» Goal of the exercise:
Look through the records below and copy each line that includes the word "coordinates".

--- Information Enclosed Below ---

namespace Literature.NumberTheory.Transcendental

namespace LinGroupK

variable {K : Type*} [Field K] {n d₀ d₁ : ℕ}

/-! ### Linear forms on `K^n` as polynomials

The linear form `u ↦ ∑ₖ cₖ uₖ` as an element of `K[u₁, …, u_n]` is the tree's
`Literature.RingTheory.MvPolynomial.linForm c = ∑ₖ cₖ • Xₖ` (`Directrix.lean`; a `K`-linear map in
`c`, homogeneous of degree `1`: `isHomogeneous_linForm`); two more unfolding lemmas. -/

/-- `∂ₖ (∑ cₖ uₖ) = cₖ`. [folklore] -/
@[simp] theorem pderiv_linForm (k : Fin n) (c : Fin n → K) :
    pderiv k (linForm c : MvPolynomial (Fin n) K) = C (c k) := by
  classical
  rw [linForm_apply, map_sum]
  simp_rw [Derivation.map_smul, pderiv_X]
  rw [Finset.sum_eq_single k (fun k' _ hk' => by simp [hk']) (by simp)]
  simp [smul_eq_C_mul]

/-- Value of a linear form. [folklore] -/
theorem eval_linForm (u c : Fin n → K) : eval u (linForm c : MvPolynomial (Fin n) K) = ∑ k, c k * u k := by
  simp [linForm_apply, map_sum, smul_eval]

/-! ### Frames: the coordinates of a parametrised subspace of `Lie G` -/

variable (K n d₀ d₁) in
/-- A **frame**: the coefficients of the linear forms `Aᵢ(u) = ∑ₖ Aᵢₖuₖ` (`i < d₀`, additive
coordinates) and `Bⱼ(u) = ∑ₖ Bⱼₖuₖ` (`j < d₁`, multiplicative coordinates) of a linear
parametrisation `u ↦ φ(u)` of a subspace of `Lie G = K^{d₀} × K^{d₁}` by `K^n`
(`φ(u) = (A(u), B(u))`; for `φ(u) = ∑ₖ uₖ vₖ`, `Aᵢₖ = (vₖ)₀ᵢ`, `Bⱼₖ = (vₖ)₁ⱼ`).
[cite: Waldschmidt1988, §6 (p. 389)] -/
structure Frame where
  /-- coefficients of the additive coordinate forms -/
  A : Fin d₀ → Fin n → K
  /-- coefficients of the multiplicative coordinate forms -/
  B : Fin d₁ → Fin n → K

namespace Frame

variable (Φ : Frame K n d₀ d₁)

/-- The parametrisation `φ(w̃) = (A(w̃), B(w̃)) ∈ Lie G` of the tangent vector with coordinates `w̃`.
[folklore] -/
def vec (c : Fin n → K) : (Fin d₀ → K) × (Fin d₁ → K) :=
  (fun i => ∑ k, c k * Φ.A i k, fun j => ∑ k, c k * Φ.B j k)

/-- `φ` is additive. [folklore] -/
theorem vec_add (c c' : Fin n → K) : Φ.vec (c + c') = Φ.vec c + Φ.vec c' := by
  ext <;> simp [vec, add_mul, Finset.sum_add_distrib]

/-- `φ` is homogeneous. [folklore] -/
theorem vec_smul (a : K) (c : Fin n → K) : Φ.vec (a • c) = a • Φ.vec c := by
  ext <;> simp [vec, Finset.mul_sum, mul_assoc]

/-- `φ(eₖ) = ((Aᵢₖ)ᵢ, (Bⱼₖ)ⱼ)`. [folklore] -/
theorem vec_single (k : Fin n) : Φ.vec (Pi.single k 1) = (fun i => Φ.A i k, fun j => Φ.B j k) := by
  ext i
  · simp only [vec]
    rw [Finset.sum_eq_single k (fun k' _ hk' => by simp [hk']) (by simp)]
    simp
  · simp only [vec]
    rw [Finset.sum_eq_single k (fun k' _ hk' => by simp [hk']) (by simp)]
    simp

/-- `c = ∑ₖ cₖ eₖ`, hence `φ(c) = ∑ₖ cₖ φ(eₖ)`. [folklore] -/
theorem vec_eq_sum (c : Fin n → K) : Φ.vec c = ∑ k, c k • Φ.vec (Pi.single k 1) := by
  have hc : c = ∑ k, c k • (Pi.single k (1 : K) : Fin n → K) := by
    ext i
    simp [Finset.sum_apply, Pi.single_apply]
  conv_lhs => rw [hc]
  induction (Finset.univ : Finset (Fin n)) using Finset.induction_on with
  | empty =>
    simp only [Finset.sum_empty]
    ext <;> simp [vec]
  | insert a s ha ih => rw [Finset.sum_insert ha, Finset.sum_insert ha, vec_add, vec_smul, ih]

/-- The monomial `A^{s₀} = ∏ᵢ Aᵢ^{s₀ᵢ}` in the additive forms. [folklore] -/
def monoX (s : Fin d₀ ⊕ Fin d₁ →₀ ℕ) : MvPolynomial (Fin n) K :=
  ∏ i, linForm (Φ.A i) ^ s (Sum.inl i)

/-- The linear form `ℓ_s = ∑ⱼ s₁ⱼ Bⱼ` (the exponent of `Y^{s₁}` along the frame). [folklore] -/
def formL (s : Fin d₀ ⊕ Fin d₁ →₀ ℕ) : MvPolynomial (Fin n) K :=
  ∑ j, C ((s (Sum.inr j) : ℕ) : K) * linForm (Φ.B j)

/-- `ℓ_s` is homogeneous of degree `1`. [folklore] -/
theorem formL_isHomogeneous (s : Fin d₀ ⊕ Fin d₁ →₀ ℕ) : (Φ.formL s).IsHomogeneous 1 :=
  IsHomogeneous.sum _ _ _ fun _ _ => (isHomogeneous_linForm _).C_mul _

/-- `ℓ_s` only depends on the `Y`-exponents: lowering an `X`-exponent does not change it.
[folklore] -/
theorem formL_sub_single_inl (s : Fin d₀ ⊕ Fin d₁ →₀ ℕ) (i : Fin d₀) :
    Φ.formL (s - Finsupp.single (Sum.inl i) 1) = Φ.formL s := by
  simp [formL]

--- End of Enclosed Information ---

» Exercise output:
/-! ### Frames: the coordinates of a parametrised subspace of `Lie G` -/
coordinates) and `Bⱼ(u) = ∑ₖ Bⱼₖuₖ` (`j < d₁`, multiplicative coordinates) of a linear
/-- The parametrisation `φ(w̃) = (A(w̃), B(w̃)) ∈ Lie G` of the tangent vector with coordinates `w̃`.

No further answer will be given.